Exercise description: Wherever the string "receding" occurs in a line of these records, report that line.

Task inputs:
--------------------

/-!
# The twist angle field of the twisted Schwarzschild input (crux `StarvedNecks.NeckGapDecay`,
# stmt-FinalStateConjecture-16768, line `Sketch`; model check of the physics stub's hypothesis)

The angle field `β(x) = c · S(‖x⃗‖² / λ(x⁰)²)` used to twist the exact Schwarzschild hole chart:
`S` a smooth step (`0` below `1`, `1` above `2`; Mathlib's `Real.smoothTransition` shifted), `λ(t) =
b + ¼ log(1 + t²)` a slow receding profile (`|λ'| ≤ ¼`, `λ → ∞`).  So `β = 0` on the INNER region
`{‖x⃗‖ < λ(x⁰)}` (the twist is the identity there: fixed-radius convergence of the twisted chart will
be EXACT), `β = c` beyond `‖x⃗‖ ≥ √2 λ(x⁰)` (a constant rotation: an isometry), and on the shell the
lever-arm-weighted gradient obeys `‖dβ(x)‖ · ‖x⃗‖ ≤ 6 c C_S` with `C_S` a bound of `|S'|` — the `C⁰`
honesty budget of the crux's `HonestFar`(3).  References: O'Neill 1995, Ch. 2, §2.2; DHRT arXiv:2104.08222,
§1.  Summit-side auxiliaries only (`stepS`, `lam`, `qsq`, `ratio`, `angle`, `pt`).
-/

noncomputable section

open Set Function Filter Topology
open scoped Topology ContDiff

namespace Summit.FinalStateConjecture.FinalStateConjecture.Theorems.NeckGapDecay.ConnectionLevelCones.Twist

open Literature.Geometry.Lorentzian

-- the problem namespace `Summit.FinalStateConjecture.FinalStateConjecture` repeats the summit name by design
set_option linter.dupNamespace false

/-! ## The smooth step -/

/-- The smooth step `S(u) = smoothTransition(u − 1)`: `0` for `u ≤ 1`, `1` for `u ≥ 2`, smooth. [folklore] -/
def stepS (u : ℝ) : ℝ := Real.smoothTransition (u - 1)

/-- `S = 0` below `1`. [folklore] -/
theorem stepS_of_le_one {u : ℝ} (h : u ≤ 1) : stepS u = 0 :=
  Real.smoothTransition.zero_of_nonpos (by linarith)

/-- `S = 1` above `2`. [folklore] -/
theorem stepS_of_two_le {u : ℝ} (h : 2 ≤ u) : stepS u = 1 :=
  Real.smoothTransition.one_of_one_le (by linarith)

/-- `S` is smooth. [folklore] -/
theorem contDiff_stepS {n : ℕ∞} : ContDiff ℝ n stepS :=
  Real.smoothTransition.contDiff.comp (contDiff_id.sub contDiff_const)

/-- `S` is differentiable. [folklore] -/
theorem differentiable_stepS : Differentiable ℝ stepS :=
  (contDiff_stepS (n := 1)).differentiable (by simp)

/-- `S` is continuous. [folklore] -/
theorem continuous_stepS : Continuous stepS := differentiable_stepS.continuous

/-- `S'` is continuous. [folklore] -/
theorem continuous_deriv_stepS : Continuous (deriv stepS) :=
  (contDiff_stepS (n := 1)).continuous_deriv le_rfl

/-- `S' = 0` below `1` (locally constant). [folklore] -/
theorem deriv_stepS_of_lt_one {u : ℝ} (h : u < 1) : deriv stepS u = 0 := by
  have hev : stepS =ᶠ[𝓝 u] fun _ ↦ (0 : ℝ) := by
    filter_upwards [Iio_mem_nhds h] with v hv using stepS_of_le_one hv.le
  rw [hev.deriv_eq]; exact deriv_const u 0

/-- `S' = 0` above `2` (locally constant). [folklore] -/
theorem deriv_stepS_of_two_lt {u : ℝ} (h : 2 < u) : deriv stepS u = 0 := by
  have hev : stepS =ᶠ[𝓝 u] fun _ ↦ (1 : ℝ) := by
    filter_upwards [Ioi_mem_nhds h] with v hv using stepS_of_two_le hv.le
  rw [hev.deriv_eq]; exact deriv_const u 1

/-- **A global bound of `S'`**: continuous on the compact `[1, 2]`, zero outside. [folklore] -/
theorem exists_bound_deriv_stepS : ∃ C : ℝ, 0 ≤ C ∧ ∀ u, |deriv stepS u| ≤ C := by
  obtain ⟨C, hC⟩ := isCompact_Icc.exists_bound_of_continuousOn (s := Icc (1 : ℝ) 2)
    continuous_deriv_stepS.continuousOn
  refine ⟨max C 0, le_max_right _ _, fun u ↦ ?_⟩
  rcases lt_or_ge u 1 with h1 | h1
  · rw [deriv_stepS_of_lt_one h1, abs_zero]; exact le_max_right _ _
  rcases le_or_gt u 2 with h2 | h2
  · have := hC u ⟨h1, h2⟩
    rw [Real.norm_eq_abs] at this
    exact this.trans (le_max_left _ _)
  · rw [deriv_stepS_of_two_lt h2, abs_zero]; exact le_max_right _ _

/-- A bound `C_S ≥ 0` of `|S'|`. [folklore] -/
def C_S : ℝ := Classical.choose exists_bound_deriv_stepS

/-- `C_S ≥ 0`. [folklore] -/
theorem C_S_nonneg : 0 ≤ C_S := (Classical.choose_spec exists_bound_deriv_stepS).1

/-- `|S'| ≤ C_S` everywhere. [folklore] -/
theorem abs_deriv_stepS_le (u : ℝ) : |deriv stepS u| ≤ C_S :=
  (Classical.choose_spec exists_bound_deriv_stepS).2 u

/-! ## The slow receding profile `λ(t) = b + ¼ log(1 + t²)` -/

/-- The profile `λ(t) = b + ¼ log(1 + t²)`. [folklore] -/
def lam (b : ℝ) (t : ℝ) : ℝ := b + 1 / 4 * Real.log (1 + t ^ 2)

/-- `λ ≥ b`. [folklore] -/
theorem le_lam (b t : ℝ) : b ≤ lam b t := by
  have : 0 ≤ Real.log (1 + t ^ 2) := Real.log_nonneg (by nlinarith [sq_nonneg t])
  unfold lam; linarith

/-- `λ` is continuous. [folklore] -/
theorem continuous_lam (b : ℝ) : Continuous (lam b) :=
  continuous_const.add (continuous_const.mul ((continuous_const.add (continuous_pow 2)).log
    fun t ↦ (add_pos_of_pos_of_nonneg one_pos (sq_nonneg t)).ne'))

/-- `λ` is smooth. [folklore] -/
theorem contDiff_lam (b : ℝ) {n : WithTop ℕ∞} : ContDiff ℝ n (lam b) :=
  contDiff_const.add (contDiff_const.mul ((contDiff_const.add (contDiff_id.pow 2)).log
    fun t ↦ (add_pos_of_pos_of_nonneg one_pos (sq_nonneg t)).ne'))

/-- `λ' = t / (2 (1 + t²))`. [folklore] -/
theorem hasDerivAt_lam (b t : ℝ) : HasDerivAt (lam b) (t / (2 * (1 + t ^ 2))) t := by
  have h1 : HasDerivAt (fun t : ℝ ↦ 1 + t ^ 2) (2 * t) t := by
    simpa using (hasDerivAt_pow 2 t).const_add 1
  have h2 : HasDerivAt (fun t : ℝ ↦ Real.log (1 + t ^ 2)) ((2 * t) / (1 + t ^ 2)) t :=
    h1.log (by positivity)
  have h3 : HasDerivAt (lam b) (1 / 4 * (2 * t / (1 + t ^ 2))) t := (h2.const_mul (1 / 4 : ℝ)).const_add b
  refine h3.congr_deriv ?_
  field_simp
  ring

--------------------

Answer box:
b + ¼ log(1 + t²)` a slow receding profile (`|λ'| ≤ ¼`, `λ → ∞`).  So `β = 0` on the INNER region
/-! ## The slow receding profile `λ(t) = b + ¼ log(1 + t²)` -/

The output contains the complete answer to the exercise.